Requirement =
Copy out again, unchanged, the listing below from the line that has "Fibre bound for" through the line that has "have hint2 : IntegrableOn".
====== Recorded information
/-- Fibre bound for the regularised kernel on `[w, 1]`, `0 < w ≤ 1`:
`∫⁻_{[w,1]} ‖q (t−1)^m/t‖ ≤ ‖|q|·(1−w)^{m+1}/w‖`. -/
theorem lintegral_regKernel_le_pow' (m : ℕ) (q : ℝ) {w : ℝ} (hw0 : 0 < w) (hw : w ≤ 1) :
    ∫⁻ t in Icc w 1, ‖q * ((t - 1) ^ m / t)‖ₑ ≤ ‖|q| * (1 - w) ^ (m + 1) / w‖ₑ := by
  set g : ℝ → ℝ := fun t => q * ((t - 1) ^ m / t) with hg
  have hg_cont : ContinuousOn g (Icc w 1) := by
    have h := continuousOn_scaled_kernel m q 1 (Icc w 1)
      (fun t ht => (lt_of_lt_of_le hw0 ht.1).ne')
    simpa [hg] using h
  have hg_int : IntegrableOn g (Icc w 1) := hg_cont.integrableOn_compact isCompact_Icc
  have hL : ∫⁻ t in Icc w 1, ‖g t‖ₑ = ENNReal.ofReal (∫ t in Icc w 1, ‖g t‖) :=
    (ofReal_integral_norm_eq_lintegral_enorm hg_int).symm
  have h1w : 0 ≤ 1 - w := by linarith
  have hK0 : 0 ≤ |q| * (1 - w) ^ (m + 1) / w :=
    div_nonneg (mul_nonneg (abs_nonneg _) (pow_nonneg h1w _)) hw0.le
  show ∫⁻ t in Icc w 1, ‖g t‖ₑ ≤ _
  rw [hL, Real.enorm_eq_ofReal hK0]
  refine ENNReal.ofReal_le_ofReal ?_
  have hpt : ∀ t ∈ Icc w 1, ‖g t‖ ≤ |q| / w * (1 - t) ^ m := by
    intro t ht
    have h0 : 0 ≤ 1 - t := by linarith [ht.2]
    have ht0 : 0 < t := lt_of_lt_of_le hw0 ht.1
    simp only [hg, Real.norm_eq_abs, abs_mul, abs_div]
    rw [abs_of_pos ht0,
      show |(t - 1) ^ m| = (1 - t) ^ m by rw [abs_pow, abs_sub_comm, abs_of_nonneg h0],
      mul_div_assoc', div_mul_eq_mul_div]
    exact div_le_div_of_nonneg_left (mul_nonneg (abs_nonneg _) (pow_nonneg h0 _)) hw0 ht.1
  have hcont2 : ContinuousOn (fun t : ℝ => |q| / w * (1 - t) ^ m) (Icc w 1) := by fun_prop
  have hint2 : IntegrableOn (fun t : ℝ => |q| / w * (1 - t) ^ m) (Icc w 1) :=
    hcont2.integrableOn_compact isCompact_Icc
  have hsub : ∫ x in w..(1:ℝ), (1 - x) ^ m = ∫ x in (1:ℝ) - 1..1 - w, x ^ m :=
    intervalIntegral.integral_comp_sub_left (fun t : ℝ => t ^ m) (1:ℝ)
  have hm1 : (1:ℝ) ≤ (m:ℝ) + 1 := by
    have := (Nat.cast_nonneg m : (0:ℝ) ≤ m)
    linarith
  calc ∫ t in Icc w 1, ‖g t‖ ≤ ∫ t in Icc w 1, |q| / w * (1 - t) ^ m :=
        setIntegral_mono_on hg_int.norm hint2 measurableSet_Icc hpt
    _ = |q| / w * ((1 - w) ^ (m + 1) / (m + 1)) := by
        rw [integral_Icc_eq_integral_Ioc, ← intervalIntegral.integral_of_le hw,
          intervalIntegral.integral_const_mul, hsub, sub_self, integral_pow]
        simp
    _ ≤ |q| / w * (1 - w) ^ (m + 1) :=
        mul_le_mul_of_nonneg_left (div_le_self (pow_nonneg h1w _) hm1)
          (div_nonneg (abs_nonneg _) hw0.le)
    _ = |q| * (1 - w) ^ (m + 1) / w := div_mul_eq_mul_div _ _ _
============
====== Recorded information
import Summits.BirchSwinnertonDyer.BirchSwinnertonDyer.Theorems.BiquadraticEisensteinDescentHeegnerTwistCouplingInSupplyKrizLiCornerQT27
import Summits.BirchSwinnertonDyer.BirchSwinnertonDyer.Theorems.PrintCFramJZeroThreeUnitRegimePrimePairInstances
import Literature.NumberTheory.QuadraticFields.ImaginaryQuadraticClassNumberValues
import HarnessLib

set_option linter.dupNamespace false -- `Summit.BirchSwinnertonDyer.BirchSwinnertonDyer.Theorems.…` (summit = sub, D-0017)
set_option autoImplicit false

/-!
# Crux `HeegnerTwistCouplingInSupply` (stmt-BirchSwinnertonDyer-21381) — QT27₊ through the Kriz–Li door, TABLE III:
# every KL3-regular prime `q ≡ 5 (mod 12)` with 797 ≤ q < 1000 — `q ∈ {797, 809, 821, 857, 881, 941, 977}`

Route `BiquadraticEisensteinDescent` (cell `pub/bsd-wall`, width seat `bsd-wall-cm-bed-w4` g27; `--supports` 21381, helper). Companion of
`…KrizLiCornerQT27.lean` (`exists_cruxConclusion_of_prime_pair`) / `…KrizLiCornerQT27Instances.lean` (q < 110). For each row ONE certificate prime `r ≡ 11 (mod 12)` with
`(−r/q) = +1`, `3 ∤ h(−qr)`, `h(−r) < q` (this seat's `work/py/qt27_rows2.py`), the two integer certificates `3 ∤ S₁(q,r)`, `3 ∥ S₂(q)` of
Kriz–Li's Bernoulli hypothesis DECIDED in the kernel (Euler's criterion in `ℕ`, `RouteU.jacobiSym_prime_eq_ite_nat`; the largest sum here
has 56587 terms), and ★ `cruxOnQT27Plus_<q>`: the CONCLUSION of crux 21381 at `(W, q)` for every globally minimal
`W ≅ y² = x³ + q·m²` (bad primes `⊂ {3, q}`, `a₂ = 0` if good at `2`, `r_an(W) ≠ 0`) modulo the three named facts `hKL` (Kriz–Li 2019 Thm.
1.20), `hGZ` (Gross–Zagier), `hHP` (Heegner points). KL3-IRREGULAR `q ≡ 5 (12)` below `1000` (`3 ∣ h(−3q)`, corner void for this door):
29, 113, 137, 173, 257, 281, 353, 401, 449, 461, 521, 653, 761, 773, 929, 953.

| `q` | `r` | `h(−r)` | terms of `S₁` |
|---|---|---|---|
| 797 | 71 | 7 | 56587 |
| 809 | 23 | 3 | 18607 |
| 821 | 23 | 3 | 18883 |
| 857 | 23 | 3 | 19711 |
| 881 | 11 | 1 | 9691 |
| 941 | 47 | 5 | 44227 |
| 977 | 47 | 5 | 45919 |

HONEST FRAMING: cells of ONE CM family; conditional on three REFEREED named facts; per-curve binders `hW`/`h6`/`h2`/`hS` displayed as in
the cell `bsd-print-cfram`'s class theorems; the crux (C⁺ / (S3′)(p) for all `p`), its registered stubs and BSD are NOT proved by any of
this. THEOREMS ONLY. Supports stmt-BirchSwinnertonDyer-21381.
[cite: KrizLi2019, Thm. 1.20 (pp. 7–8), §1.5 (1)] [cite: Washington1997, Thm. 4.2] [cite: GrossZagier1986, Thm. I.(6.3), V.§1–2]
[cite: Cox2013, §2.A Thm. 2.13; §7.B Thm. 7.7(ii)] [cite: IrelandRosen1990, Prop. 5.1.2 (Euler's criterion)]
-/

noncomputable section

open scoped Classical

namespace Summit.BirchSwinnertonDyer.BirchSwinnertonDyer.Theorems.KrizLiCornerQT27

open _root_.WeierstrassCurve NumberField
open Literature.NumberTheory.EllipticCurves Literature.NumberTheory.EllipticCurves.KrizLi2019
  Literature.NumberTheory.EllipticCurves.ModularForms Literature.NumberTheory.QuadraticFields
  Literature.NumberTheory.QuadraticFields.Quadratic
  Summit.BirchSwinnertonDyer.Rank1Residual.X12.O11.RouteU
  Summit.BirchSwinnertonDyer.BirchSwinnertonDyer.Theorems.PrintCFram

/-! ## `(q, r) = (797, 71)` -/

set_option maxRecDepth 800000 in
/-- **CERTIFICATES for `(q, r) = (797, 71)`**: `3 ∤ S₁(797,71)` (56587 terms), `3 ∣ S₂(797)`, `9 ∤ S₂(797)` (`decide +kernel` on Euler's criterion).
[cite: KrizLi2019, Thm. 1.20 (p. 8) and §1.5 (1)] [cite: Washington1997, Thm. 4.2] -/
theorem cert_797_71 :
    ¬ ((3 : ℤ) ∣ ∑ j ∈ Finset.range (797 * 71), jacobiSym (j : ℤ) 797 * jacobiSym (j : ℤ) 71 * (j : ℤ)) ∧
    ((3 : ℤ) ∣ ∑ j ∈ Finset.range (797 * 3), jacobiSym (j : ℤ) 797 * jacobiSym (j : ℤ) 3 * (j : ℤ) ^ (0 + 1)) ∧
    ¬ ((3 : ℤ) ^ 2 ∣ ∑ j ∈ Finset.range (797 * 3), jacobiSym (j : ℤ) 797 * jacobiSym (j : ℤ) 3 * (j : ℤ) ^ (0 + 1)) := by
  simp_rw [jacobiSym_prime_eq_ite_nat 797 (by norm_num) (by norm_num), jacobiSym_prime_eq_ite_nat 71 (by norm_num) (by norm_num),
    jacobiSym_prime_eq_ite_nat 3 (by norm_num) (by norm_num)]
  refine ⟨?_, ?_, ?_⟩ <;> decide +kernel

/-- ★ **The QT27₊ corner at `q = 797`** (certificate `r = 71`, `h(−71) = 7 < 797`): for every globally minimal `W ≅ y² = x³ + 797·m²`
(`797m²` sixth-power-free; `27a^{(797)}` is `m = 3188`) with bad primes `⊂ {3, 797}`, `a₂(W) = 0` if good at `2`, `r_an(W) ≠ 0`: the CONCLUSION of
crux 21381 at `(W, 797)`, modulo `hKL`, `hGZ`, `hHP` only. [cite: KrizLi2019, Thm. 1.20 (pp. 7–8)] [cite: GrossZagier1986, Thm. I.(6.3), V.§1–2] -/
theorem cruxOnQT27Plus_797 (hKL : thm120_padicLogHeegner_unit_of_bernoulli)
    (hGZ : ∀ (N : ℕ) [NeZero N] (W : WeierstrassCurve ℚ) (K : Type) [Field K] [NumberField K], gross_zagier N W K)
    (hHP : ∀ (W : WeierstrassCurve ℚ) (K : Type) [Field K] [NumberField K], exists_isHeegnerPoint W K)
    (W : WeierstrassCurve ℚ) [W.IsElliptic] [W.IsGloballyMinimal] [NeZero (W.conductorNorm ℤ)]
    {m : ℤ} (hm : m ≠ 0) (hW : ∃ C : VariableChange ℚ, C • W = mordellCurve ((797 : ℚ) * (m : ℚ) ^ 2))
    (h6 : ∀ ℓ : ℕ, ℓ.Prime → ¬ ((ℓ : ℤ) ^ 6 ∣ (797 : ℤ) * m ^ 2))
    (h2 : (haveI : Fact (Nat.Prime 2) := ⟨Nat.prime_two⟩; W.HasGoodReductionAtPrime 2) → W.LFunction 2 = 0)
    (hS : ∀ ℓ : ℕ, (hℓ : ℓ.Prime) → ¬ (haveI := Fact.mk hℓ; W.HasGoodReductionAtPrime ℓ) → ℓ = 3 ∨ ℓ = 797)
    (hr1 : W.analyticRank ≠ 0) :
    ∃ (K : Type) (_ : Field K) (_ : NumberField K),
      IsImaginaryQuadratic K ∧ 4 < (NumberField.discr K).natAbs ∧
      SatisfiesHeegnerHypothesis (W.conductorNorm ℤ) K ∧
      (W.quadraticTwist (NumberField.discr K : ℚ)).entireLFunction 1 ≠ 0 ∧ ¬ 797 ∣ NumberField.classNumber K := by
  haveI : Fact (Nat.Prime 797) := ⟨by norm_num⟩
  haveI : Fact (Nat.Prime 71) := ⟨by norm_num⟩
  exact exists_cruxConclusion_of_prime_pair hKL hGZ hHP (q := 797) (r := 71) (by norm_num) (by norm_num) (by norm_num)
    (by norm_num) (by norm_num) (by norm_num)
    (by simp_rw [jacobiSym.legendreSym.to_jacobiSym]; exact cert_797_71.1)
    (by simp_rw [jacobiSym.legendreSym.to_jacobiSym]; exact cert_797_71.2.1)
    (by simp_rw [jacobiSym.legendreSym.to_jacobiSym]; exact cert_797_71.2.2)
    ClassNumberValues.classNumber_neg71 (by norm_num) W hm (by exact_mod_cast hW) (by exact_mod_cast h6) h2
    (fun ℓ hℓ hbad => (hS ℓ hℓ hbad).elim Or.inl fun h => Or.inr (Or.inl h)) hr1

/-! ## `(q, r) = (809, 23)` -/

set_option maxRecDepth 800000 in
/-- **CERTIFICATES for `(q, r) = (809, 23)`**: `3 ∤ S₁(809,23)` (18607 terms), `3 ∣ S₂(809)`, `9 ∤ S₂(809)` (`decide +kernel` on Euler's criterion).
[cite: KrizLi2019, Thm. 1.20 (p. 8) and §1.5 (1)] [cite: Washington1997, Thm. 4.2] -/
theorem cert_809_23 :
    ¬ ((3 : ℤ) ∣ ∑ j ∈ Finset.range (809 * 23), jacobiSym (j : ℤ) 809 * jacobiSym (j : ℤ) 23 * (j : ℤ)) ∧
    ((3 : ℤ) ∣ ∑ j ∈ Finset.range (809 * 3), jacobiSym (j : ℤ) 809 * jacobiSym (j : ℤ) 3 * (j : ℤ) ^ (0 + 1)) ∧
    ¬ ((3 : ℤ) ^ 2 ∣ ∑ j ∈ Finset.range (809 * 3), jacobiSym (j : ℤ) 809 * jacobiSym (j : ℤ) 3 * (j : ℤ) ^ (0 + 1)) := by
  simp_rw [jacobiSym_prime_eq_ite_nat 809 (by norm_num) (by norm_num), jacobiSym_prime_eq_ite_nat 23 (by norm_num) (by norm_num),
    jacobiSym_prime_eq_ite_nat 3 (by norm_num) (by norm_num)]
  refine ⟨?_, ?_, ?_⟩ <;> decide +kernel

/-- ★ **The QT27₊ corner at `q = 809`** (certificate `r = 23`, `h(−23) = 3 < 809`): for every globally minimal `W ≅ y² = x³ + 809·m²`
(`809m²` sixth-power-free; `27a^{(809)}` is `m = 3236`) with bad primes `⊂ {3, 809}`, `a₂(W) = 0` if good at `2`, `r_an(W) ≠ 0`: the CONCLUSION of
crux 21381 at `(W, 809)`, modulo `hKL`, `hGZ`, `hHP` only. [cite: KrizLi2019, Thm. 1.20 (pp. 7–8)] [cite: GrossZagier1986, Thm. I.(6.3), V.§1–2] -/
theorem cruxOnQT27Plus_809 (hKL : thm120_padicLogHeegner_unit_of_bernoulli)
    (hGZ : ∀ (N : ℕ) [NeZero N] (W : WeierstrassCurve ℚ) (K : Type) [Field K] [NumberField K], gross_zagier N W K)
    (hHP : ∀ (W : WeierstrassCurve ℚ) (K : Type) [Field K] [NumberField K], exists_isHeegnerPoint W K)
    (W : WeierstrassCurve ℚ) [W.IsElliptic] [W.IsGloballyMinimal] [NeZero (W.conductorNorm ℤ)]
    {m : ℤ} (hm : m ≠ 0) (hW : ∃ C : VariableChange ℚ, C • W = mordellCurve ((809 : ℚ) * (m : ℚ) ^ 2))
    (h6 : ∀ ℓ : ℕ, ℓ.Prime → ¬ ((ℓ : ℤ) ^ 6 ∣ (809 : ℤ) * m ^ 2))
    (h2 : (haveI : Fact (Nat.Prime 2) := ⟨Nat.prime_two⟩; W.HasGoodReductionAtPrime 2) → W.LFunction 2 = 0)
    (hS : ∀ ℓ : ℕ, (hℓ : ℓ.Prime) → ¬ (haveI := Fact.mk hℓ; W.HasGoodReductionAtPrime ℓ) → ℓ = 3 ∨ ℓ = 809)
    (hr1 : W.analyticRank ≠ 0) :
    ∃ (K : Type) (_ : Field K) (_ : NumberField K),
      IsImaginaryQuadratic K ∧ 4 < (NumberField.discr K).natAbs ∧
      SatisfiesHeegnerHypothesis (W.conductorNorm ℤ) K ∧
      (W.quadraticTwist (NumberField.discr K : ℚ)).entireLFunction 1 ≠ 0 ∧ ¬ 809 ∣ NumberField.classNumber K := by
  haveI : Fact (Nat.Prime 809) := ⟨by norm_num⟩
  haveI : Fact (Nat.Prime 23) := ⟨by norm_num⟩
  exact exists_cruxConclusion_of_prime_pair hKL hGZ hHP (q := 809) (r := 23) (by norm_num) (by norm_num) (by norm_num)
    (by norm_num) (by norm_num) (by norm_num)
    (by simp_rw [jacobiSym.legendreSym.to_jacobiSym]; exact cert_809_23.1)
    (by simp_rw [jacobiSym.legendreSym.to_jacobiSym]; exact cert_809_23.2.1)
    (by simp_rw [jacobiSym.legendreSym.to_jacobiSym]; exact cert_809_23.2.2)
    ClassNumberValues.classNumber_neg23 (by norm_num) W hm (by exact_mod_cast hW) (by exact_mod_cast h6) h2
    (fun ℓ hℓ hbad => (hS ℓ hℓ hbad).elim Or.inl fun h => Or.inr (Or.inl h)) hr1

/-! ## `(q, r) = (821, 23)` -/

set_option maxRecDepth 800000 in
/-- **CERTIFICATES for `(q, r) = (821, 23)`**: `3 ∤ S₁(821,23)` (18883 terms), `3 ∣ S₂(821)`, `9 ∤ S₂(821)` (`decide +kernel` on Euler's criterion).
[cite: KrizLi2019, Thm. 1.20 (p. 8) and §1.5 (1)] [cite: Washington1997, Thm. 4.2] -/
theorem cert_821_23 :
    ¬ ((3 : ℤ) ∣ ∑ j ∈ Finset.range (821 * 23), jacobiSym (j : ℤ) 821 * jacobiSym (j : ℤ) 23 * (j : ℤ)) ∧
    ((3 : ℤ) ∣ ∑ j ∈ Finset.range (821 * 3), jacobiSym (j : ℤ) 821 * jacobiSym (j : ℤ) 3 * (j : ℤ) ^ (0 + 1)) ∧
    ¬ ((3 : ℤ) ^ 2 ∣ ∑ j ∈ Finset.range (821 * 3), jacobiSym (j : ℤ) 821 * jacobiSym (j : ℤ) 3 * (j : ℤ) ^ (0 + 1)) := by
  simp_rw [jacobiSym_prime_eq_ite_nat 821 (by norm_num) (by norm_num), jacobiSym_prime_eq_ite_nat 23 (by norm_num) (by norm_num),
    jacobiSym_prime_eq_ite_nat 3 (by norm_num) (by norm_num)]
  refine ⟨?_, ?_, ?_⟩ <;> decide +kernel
============
Final answer =
/-- Fibre bound for the regularised kernel on `[w, 1]`, `0 < w ≤ 1`:
`∫⁻_{[w,1]} ‖q (t−1)^m/t‖ ≤ ‖|q|·(1−w)^{m+1}/w‖`. -/
theorem lintegral_regKernel_le_pow' (m : ℕ) (q : ℝ) {w : ℝ} (hw0 : 0 < w) (hw : w ≤ 1) :
    ∫⁻ t in Icc w 1, ‖q * ((t - 1) ^ m / t)‖ₑ ≤ ‖|q| * (1 - w) ^ (m + 1) / w‖ₑ := by
  set g : ℝ → ℝ := fun t => q * ((t - 1) ^ m / t) with hg
  have hg_cont : ContinuousOn g (Icc w 1) := by
    have h := continuousOn_scaled_kernel m q 1 (Icc w 1)
      (fun t ht => (lt_of_lt_of_le hw0 ht.1).ne')
    simpa [hg] using h
  have hg_int : IntegrableOn g (Icc w 1) := hg_cont.integrableOn_compact isCompact_Icc
  have hL : ∫⁻ t in Icc w 1, ‖g t‖ₑ = ENNReal.ofReal (∫ t in Icc w 1, ‖g t‖) :=
    (ofReal_integral_norm_eq_lintegral_enorm hg_int).symm
  have h1w : 0 ≤ 1 - w := by linarith
  have hK0 : 0 ≤ |q| * (1 - w) ^ (m + 1) / w :=
    div_nonneg (mul_nonneg (abs_nonneg _) (pow_nonneg h1w _)) hw0.le
  show ∫⁻ t in Icc w 1, ‖g t‖ₑ ≤ _
  rw [hL, Real.enorm_eq_ofReal hK0]
  refine ENNReal.ofReal_le_ofReal ?_
  have hpt : ∀ t ∈ Icc w 1, ‖g t‖ ≤ |q| / w * (1 - t) ^ m := by
    intro t ht
    have h0 : 0 ≤ 1 - t := by linarith [ht.2]
    have ht0 : 0 < t := lt_of_lt_of_le hw0 ht.1
    simp only [hg, Real.norm_eq_abs, abs_mul, abs_div]
    rw [abs_of_pos ht0,
      show |(t - 1) ^ m| = (1 - t) ^ m by rw [abs_pow, abs_sub_comm, abs_of_nonneg h0],
      mul_div_assoc', div_mul_eq_mul_div]
    exact div_le_div_of_nonneg_left (mul_nonneg (abs_nonneg _) (pow_nonneg h0 _)) hw0 ht.1
  have hcont2 : ContinuousOn (fun t : ℝ => |q| / w * (1 - t) ^ m) (Icc w 1) := by fun_prop
  have hint2 : IntegrableOn (fun t : ℝ => |q| / w * (1 - t) ^ m) (Icc w 1) :=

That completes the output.